**Required action:** Of the entries below, return only those lines from the line with "rw [linkDeriv_const_mul', linkDeriv_const_mul']" to the line with "Theorems only (no", exactly, both included.

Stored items
★ ★ ★ ★ ★ ★ ★

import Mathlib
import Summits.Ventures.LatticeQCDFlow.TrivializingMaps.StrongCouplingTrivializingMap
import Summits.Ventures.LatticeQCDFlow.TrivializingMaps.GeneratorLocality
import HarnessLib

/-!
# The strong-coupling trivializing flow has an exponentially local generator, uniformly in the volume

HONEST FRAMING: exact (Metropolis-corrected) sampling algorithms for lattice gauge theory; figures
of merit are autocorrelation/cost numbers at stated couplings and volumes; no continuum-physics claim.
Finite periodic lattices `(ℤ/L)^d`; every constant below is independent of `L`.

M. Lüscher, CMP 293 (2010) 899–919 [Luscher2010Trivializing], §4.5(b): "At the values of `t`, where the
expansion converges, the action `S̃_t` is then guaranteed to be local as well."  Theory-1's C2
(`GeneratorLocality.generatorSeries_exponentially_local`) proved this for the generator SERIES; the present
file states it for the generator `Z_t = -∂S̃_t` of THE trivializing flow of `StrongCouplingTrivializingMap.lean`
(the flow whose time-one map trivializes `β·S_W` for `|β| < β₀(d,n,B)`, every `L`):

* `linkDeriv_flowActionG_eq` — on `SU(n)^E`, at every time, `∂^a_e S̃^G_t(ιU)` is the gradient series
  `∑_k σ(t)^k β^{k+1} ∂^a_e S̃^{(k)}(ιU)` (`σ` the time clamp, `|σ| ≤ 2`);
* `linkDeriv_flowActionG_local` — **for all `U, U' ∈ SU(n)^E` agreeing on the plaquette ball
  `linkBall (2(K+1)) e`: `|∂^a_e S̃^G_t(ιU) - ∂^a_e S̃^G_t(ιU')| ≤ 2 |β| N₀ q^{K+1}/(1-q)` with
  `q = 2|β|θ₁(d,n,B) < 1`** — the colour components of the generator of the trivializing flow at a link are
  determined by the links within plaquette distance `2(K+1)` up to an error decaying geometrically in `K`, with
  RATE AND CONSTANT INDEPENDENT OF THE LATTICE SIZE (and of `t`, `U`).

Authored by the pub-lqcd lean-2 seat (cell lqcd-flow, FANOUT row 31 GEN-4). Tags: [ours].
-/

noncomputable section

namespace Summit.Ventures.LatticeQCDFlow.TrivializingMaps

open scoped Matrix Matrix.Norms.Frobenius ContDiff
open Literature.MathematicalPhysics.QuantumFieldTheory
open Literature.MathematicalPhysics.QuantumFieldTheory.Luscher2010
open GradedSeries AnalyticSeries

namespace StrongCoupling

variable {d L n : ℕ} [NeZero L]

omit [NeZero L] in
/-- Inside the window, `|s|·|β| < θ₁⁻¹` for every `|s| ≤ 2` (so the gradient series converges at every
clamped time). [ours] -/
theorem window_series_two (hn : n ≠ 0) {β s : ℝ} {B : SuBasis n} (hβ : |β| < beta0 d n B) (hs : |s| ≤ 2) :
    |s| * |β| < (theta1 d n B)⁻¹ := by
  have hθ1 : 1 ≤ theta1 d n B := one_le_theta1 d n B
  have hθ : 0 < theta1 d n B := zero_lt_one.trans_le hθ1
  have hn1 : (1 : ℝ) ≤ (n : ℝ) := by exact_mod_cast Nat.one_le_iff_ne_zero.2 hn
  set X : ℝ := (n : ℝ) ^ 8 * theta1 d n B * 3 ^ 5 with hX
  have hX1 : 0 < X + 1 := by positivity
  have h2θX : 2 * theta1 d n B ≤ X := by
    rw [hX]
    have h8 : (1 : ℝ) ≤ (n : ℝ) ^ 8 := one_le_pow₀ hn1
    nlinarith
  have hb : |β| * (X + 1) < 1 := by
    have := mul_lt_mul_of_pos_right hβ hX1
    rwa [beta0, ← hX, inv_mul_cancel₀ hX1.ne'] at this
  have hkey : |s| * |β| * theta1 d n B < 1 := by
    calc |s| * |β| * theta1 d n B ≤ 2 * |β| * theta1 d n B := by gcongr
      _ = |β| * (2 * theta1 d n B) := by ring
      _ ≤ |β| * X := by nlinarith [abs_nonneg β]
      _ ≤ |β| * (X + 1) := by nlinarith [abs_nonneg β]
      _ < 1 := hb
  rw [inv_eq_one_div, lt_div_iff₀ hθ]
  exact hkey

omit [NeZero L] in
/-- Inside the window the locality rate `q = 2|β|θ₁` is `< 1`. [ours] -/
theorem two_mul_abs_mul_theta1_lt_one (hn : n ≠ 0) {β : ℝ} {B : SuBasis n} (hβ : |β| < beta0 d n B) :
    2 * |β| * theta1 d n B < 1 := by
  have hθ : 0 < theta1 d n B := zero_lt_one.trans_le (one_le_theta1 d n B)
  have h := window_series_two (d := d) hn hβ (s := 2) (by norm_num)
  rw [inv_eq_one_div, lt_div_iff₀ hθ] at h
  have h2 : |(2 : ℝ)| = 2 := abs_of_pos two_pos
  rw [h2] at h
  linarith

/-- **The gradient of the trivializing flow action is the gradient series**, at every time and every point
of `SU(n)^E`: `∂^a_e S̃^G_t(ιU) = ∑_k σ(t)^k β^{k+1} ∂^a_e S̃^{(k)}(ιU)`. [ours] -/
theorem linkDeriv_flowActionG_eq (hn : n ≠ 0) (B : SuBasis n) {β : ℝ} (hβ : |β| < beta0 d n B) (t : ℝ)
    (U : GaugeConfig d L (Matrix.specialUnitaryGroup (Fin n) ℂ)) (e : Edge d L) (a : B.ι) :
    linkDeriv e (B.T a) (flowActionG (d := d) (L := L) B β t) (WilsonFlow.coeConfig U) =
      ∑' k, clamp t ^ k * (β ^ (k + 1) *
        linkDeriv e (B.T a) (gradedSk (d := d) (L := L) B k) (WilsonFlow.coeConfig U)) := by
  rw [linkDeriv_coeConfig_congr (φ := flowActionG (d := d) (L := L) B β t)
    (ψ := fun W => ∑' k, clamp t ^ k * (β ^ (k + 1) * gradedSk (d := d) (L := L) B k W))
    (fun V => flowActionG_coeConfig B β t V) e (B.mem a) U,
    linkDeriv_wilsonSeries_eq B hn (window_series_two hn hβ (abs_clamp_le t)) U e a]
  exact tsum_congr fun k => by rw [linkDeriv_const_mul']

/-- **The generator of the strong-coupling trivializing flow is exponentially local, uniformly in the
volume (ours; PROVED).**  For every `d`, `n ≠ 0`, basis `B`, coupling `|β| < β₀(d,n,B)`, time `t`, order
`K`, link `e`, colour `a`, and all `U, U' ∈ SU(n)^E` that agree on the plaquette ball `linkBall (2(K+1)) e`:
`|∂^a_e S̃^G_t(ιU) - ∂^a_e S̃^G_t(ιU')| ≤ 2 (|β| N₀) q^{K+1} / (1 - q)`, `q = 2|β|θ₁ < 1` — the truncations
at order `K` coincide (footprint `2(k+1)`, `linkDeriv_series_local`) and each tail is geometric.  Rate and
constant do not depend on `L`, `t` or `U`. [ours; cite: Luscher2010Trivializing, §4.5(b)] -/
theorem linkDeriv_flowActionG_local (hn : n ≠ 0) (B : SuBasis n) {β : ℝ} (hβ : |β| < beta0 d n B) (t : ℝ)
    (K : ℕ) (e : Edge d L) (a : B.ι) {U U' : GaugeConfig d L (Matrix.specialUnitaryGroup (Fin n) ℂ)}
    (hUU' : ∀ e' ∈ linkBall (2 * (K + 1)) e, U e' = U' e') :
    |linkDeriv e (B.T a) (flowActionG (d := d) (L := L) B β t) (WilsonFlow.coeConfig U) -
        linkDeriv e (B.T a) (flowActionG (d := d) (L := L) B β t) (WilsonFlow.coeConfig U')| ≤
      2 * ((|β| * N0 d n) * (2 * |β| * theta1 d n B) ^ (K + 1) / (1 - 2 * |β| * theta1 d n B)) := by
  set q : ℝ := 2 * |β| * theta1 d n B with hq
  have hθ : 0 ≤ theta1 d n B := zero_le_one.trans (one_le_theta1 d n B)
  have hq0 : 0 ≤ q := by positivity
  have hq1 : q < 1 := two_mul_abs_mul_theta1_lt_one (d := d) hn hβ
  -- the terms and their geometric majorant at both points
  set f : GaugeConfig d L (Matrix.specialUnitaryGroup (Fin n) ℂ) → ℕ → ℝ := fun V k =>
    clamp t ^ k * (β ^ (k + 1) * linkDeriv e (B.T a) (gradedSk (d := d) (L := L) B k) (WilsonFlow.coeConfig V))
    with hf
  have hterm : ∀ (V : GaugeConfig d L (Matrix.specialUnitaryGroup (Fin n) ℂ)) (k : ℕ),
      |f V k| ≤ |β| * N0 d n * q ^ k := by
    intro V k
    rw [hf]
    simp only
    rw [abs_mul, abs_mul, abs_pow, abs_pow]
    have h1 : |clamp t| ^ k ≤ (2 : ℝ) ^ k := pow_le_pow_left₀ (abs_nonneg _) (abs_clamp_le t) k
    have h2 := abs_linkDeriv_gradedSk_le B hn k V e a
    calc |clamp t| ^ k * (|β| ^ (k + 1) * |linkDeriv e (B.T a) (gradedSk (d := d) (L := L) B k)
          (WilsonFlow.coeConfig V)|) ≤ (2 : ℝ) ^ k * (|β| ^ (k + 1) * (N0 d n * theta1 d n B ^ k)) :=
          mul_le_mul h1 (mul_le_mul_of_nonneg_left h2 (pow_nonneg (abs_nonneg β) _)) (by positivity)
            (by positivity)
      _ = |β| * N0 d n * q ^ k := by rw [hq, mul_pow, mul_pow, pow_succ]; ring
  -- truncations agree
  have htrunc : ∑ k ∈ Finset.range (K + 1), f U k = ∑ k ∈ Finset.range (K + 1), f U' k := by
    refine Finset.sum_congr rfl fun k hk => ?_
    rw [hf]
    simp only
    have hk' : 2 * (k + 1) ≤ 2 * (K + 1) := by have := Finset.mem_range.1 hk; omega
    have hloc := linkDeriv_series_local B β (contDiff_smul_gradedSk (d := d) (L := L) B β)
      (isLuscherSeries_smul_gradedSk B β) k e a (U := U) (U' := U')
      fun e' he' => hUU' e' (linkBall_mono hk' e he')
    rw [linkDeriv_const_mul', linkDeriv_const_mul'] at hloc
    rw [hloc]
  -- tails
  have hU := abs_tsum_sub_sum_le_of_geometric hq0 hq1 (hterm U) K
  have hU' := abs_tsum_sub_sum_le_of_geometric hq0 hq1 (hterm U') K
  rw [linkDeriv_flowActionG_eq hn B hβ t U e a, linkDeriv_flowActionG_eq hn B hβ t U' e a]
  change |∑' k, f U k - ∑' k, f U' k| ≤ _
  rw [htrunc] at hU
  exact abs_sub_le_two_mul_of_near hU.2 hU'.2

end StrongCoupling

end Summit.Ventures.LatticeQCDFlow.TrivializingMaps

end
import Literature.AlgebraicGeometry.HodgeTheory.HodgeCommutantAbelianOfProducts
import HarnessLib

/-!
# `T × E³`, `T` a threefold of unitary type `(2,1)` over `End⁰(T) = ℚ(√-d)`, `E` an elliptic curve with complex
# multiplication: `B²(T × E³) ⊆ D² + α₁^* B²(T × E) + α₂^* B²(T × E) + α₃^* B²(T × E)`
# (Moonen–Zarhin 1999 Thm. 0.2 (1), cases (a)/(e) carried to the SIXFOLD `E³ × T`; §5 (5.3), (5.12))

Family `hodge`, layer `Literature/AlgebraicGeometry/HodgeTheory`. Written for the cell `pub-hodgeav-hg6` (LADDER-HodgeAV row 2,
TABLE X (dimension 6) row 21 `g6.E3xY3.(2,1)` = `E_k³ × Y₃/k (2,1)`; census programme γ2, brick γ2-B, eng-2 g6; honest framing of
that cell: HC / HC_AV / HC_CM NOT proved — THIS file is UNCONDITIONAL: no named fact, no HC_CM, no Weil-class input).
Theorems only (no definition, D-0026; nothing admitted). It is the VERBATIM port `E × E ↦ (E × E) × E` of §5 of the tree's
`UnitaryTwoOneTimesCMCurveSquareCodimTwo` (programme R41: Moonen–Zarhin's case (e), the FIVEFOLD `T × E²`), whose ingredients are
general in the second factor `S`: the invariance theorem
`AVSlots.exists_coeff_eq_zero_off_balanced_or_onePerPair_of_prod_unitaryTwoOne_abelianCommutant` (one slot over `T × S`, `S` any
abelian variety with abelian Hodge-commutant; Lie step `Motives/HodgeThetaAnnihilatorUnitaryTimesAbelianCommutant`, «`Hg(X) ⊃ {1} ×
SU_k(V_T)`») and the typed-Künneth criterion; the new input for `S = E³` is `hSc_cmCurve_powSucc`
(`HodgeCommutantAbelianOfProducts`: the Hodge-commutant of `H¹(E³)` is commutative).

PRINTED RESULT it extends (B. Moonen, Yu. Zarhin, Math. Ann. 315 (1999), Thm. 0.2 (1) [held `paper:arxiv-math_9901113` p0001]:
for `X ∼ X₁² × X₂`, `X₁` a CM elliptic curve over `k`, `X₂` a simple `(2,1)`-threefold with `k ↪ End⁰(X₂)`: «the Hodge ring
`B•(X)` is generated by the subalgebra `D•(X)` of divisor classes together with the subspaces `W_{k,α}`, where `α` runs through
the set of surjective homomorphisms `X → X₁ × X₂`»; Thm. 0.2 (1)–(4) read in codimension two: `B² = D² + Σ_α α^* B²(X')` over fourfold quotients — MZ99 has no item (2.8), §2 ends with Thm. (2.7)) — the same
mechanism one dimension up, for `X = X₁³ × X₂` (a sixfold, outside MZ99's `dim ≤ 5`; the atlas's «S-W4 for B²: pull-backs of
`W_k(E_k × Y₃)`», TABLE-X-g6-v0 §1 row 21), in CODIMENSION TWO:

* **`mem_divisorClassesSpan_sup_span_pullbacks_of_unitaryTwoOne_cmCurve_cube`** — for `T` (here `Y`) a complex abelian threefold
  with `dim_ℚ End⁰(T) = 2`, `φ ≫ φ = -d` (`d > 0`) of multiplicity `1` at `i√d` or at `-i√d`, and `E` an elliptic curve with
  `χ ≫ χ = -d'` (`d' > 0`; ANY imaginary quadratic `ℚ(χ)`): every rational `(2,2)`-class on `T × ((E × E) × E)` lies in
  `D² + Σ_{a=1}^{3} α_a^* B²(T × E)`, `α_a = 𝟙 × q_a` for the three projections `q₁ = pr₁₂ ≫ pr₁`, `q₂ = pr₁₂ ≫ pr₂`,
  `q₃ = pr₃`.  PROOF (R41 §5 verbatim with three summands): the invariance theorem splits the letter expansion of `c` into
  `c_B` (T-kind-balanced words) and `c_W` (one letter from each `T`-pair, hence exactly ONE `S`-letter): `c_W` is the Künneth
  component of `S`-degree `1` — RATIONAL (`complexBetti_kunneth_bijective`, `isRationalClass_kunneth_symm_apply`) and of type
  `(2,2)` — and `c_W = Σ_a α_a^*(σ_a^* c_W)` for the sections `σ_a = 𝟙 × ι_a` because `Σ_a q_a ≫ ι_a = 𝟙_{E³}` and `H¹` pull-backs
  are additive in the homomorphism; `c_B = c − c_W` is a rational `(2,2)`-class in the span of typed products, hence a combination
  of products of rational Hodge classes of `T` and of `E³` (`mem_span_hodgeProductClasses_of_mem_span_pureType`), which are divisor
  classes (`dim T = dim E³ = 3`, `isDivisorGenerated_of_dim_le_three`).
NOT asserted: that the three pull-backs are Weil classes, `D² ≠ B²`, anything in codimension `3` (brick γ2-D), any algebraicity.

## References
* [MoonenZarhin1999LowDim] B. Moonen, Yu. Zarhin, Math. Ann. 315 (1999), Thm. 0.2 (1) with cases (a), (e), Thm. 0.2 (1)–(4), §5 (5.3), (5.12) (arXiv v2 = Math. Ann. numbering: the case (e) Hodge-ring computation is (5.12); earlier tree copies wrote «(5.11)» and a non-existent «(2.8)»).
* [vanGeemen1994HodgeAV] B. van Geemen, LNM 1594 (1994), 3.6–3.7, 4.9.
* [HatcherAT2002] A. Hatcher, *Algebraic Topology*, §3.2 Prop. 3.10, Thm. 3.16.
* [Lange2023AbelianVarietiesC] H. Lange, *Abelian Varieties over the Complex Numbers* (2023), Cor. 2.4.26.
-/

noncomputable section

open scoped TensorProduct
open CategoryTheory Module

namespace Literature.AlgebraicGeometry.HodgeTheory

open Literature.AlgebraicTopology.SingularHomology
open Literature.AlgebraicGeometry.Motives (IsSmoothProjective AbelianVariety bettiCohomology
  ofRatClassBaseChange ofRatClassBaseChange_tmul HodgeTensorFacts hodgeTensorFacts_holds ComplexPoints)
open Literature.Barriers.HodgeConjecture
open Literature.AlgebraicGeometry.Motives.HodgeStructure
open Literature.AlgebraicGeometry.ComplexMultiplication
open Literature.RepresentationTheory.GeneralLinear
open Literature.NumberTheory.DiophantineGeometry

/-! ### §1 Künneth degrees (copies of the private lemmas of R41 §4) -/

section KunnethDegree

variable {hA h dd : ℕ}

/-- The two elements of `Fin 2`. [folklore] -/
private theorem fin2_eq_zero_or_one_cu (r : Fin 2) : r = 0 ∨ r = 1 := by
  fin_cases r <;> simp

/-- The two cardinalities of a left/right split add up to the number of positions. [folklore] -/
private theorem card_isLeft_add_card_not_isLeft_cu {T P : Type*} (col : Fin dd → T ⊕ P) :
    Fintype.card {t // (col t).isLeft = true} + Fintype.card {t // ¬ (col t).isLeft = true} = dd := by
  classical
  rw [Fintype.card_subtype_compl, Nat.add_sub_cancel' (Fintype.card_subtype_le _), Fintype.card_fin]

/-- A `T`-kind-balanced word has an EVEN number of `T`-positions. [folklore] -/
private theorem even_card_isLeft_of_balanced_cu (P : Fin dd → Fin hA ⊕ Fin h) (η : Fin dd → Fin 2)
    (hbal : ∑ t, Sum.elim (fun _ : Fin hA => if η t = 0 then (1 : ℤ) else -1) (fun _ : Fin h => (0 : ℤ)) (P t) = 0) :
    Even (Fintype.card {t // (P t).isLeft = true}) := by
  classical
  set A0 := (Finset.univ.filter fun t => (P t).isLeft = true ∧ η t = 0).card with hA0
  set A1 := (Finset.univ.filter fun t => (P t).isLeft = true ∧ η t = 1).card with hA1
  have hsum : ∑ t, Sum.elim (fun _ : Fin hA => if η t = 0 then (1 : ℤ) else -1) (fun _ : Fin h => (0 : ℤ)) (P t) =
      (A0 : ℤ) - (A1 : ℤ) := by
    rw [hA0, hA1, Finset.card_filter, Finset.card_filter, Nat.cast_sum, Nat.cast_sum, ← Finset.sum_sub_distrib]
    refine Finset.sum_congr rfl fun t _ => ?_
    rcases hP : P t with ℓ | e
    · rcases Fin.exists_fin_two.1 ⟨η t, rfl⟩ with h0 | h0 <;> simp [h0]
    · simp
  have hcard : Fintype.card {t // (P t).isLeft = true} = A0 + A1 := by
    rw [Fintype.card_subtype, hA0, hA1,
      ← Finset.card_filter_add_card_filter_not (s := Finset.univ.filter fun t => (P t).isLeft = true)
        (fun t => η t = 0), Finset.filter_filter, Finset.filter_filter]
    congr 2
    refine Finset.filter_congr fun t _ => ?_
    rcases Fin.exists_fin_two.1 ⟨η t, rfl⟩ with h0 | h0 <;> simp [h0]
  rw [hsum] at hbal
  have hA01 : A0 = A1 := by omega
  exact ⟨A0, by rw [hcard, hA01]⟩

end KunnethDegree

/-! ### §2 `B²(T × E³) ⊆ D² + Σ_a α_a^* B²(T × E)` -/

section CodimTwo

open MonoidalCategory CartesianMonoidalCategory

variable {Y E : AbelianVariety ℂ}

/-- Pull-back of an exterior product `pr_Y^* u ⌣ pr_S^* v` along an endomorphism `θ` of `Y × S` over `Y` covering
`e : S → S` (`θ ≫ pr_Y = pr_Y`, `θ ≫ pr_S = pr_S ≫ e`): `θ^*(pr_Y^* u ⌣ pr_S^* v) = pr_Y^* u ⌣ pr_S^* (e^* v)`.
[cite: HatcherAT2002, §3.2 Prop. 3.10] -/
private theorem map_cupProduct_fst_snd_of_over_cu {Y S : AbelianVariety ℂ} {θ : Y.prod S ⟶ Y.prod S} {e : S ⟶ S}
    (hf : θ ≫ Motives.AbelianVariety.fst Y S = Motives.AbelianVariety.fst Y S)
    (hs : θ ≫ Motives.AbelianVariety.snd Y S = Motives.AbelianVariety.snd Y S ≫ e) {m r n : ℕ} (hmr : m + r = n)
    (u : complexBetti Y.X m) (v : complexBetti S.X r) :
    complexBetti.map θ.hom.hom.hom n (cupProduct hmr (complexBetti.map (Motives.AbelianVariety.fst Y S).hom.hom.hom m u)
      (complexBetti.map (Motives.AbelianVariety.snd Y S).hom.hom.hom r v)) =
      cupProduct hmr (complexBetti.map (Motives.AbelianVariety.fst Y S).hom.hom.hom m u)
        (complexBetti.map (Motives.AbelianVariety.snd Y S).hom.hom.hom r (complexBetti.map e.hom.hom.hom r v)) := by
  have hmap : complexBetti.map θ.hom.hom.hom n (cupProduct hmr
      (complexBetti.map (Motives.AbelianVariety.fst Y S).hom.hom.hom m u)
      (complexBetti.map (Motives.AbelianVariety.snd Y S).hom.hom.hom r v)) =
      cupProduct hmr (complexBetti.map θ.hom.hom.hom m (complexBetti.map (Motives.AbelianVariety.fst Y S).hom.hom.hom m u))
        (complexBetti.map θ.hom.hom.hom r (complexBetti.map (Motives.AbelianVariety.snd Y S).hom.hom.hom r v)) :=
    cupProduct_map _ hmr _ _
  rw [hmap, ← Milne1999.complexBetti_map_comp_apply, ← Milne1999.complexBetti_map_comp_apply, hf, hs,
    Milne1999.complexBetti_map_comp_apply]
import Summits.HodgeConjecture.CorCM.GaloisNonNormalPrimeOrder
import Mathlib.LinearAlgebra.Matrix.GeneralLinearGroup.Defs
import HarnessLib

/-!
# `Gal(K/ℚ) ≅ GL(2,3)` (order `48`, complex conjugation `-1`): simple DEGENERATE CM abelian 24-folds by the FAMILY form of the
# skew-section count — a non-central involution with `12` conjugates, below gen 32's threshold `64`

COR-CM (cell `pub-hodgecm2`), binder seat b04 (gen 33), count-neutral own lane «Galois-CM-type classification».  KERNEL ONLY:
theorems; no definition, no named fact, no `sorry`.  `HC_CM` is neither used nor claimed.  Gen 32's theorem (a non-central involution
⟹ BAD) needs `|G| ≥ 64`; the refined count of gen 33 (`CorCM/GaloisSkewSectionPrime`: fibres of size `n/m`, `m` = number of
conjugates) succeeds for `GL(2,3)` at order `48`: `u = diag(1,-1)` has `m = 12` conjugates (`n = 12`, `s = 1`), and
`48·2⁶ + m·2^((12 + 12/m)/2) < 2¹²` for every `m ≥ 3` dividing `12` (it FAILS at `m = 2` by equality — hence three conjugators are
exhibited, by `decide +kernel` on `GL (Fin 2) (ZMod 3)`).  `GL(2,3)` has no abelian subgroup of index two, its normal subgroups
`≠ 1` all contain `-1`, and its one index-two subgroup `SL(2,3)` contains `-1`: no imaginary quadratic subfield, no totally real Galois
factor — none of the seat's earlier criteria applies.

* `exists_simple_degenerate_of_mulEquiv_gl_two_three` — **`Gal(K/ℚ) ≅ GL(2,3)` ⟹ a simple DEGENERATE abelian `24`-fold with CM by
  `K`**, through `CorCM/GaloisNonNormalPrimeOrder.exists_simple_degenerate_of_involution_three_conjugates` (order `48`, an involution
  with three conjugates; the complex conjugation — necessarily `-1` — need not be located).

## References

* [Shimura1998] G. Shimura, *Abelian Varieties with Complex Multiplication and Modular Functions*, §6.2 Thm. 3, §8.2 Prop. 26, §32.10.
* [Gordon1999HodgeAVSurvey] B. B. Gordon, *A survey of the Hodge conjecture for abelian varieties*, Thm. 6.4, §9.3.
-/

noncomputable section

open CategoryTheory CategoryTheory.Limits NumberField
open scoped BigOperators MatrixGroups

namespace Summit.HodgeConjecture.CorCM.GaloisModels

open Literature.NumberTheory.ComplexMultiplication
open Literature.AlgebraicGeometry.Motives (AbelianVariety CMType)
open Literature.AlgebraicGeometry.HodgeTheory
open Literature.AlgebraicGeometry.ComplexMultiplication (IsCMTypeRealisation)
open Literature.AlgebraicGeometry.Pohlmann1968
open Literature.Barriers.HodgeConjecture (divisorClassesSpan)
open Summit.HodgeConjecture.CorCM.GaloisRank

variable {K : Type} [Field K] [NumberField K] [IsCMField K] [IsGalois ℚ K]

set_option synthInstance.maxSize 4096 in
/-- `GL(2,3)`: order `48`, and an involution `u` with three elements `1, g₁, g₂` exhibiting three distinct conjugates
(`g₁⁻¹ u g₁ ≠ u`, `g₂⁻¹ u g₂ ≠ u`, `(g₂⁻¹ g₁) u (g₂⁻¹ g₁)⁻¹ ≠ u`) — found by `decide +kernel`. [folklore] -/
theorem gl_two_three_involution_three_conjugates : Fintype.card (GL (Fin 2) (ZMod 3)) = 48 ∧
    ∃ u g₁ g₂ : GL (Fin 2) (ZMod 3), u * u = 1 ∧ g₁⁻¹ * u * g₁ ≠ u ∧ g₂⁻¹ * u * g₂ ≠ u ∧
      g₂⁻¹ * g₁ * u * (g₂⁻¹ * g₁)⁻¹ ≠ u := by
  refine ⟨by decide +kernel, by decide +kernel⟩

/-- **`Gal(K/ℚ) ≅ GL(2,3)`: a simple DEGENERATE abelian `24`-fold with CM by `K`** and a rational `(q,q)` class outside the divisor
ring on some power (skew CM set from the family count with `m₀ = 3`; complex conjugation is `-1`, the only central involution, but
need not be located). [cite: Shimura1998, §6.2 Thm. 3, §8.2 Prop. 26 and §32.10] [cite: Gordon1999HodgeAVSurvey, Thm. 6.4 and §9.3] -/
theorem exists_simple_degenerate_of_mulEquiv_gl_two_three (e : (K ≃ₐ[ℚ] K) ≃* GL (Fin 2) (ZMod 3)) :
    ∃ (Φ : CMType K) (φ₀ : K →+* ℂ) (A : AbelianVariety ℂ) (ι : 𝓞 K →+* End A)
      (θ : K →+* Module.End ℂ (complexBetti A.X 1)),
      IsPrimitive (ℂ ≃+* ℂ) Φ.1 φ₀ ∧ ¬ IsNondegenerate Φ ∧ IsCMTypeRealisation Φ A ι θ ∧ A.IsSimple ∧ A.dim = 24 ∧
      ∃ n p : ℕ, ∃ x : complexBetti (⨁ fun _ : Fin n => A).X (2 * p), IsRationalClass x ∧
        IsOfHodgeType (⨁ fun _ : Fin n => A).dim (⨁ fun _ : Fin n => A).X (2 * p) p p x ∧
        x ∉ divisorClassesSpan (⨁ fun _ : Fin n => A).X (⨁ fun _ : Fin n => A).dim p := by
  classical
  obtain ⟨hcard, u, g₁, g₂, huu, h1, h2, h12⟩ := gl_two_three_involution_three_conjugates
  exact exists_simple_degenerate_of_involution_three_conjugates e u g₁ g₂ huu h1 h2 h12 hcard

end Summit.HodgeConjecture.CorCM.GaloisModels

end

★ ★ ★ ★ ★ ★ ★

**Problem solution:**
    rw [linkDeriv_const_mul', linkDeriv_const_mul'] at hloc
    rw [hloc]
  -- tails
  have hU := abs_tsum_sub_sum_le_of_geometric hq0 hq1 (hterm U) K
  have hU' := abs_tsum_sub_sum_le_of_geometric hq0 hq1 (hterm U') K
  rw [linkDeriv_flowActionG_eq hn B hβ t U e a, linkDeriv_flowActionG_eq hn B hβ t U' e a]
  change |∑' k, f U k - ∑' k, f U' k| ≤ _
  rw [htrunc] at hU
  exact abs_sub_le_two_mul_of_near hU.2 hU'.2

end StrongCoupling

end Summit.Ventures.LatticeQCDFlow.TrivializingMaps

end
import Literature.AlgebraicGeometry.HodgeTheory.HodgeCommutantAbelianOfProducts
import HarnessLib

/-!
# `T × E³`, `T` a threefold of unitary type `(2,1)` over `End⁰(T) = ℚ(√-d)`, `E` an elliptic curve with complex
# multiplication: `B²(T × E³) ⊆ D² + α₁^* B²(T × E) + α₂^* B²(T × E) + α₃^* B²(T × E)`
# (Moonen–Zarhin 1999 Thm. 0.2 (1), cases (a)/(e) carried to the SIXFOLD `E³ × T`; §5 (5.3), (5.12))

Family `hodge`, layer `Literature/AlgebraicGeometry/HodgeTheory`. Written for the cell `pub-hodgeav-hg6` (LADDER-HodgeAV row 2,
TABLE X (dimension 6) row 21 `g6.E3xY3.(2,1)` = `E_k³ × Y₃/k (2,1)`; census programme γ2, brick γ2-B, eng-2 g6; honest framing of
that cell: HC / HC_AV / HC_CM NOT proved — THIS file is UNCONDITIONAL: no named fact, no HC_CM, no Weil-class input).
Theorems only (no definition, D-0026; nothing admitted). It is the VERBATIM port `E × E ↦ (E × E) × E` of §5 of the tree's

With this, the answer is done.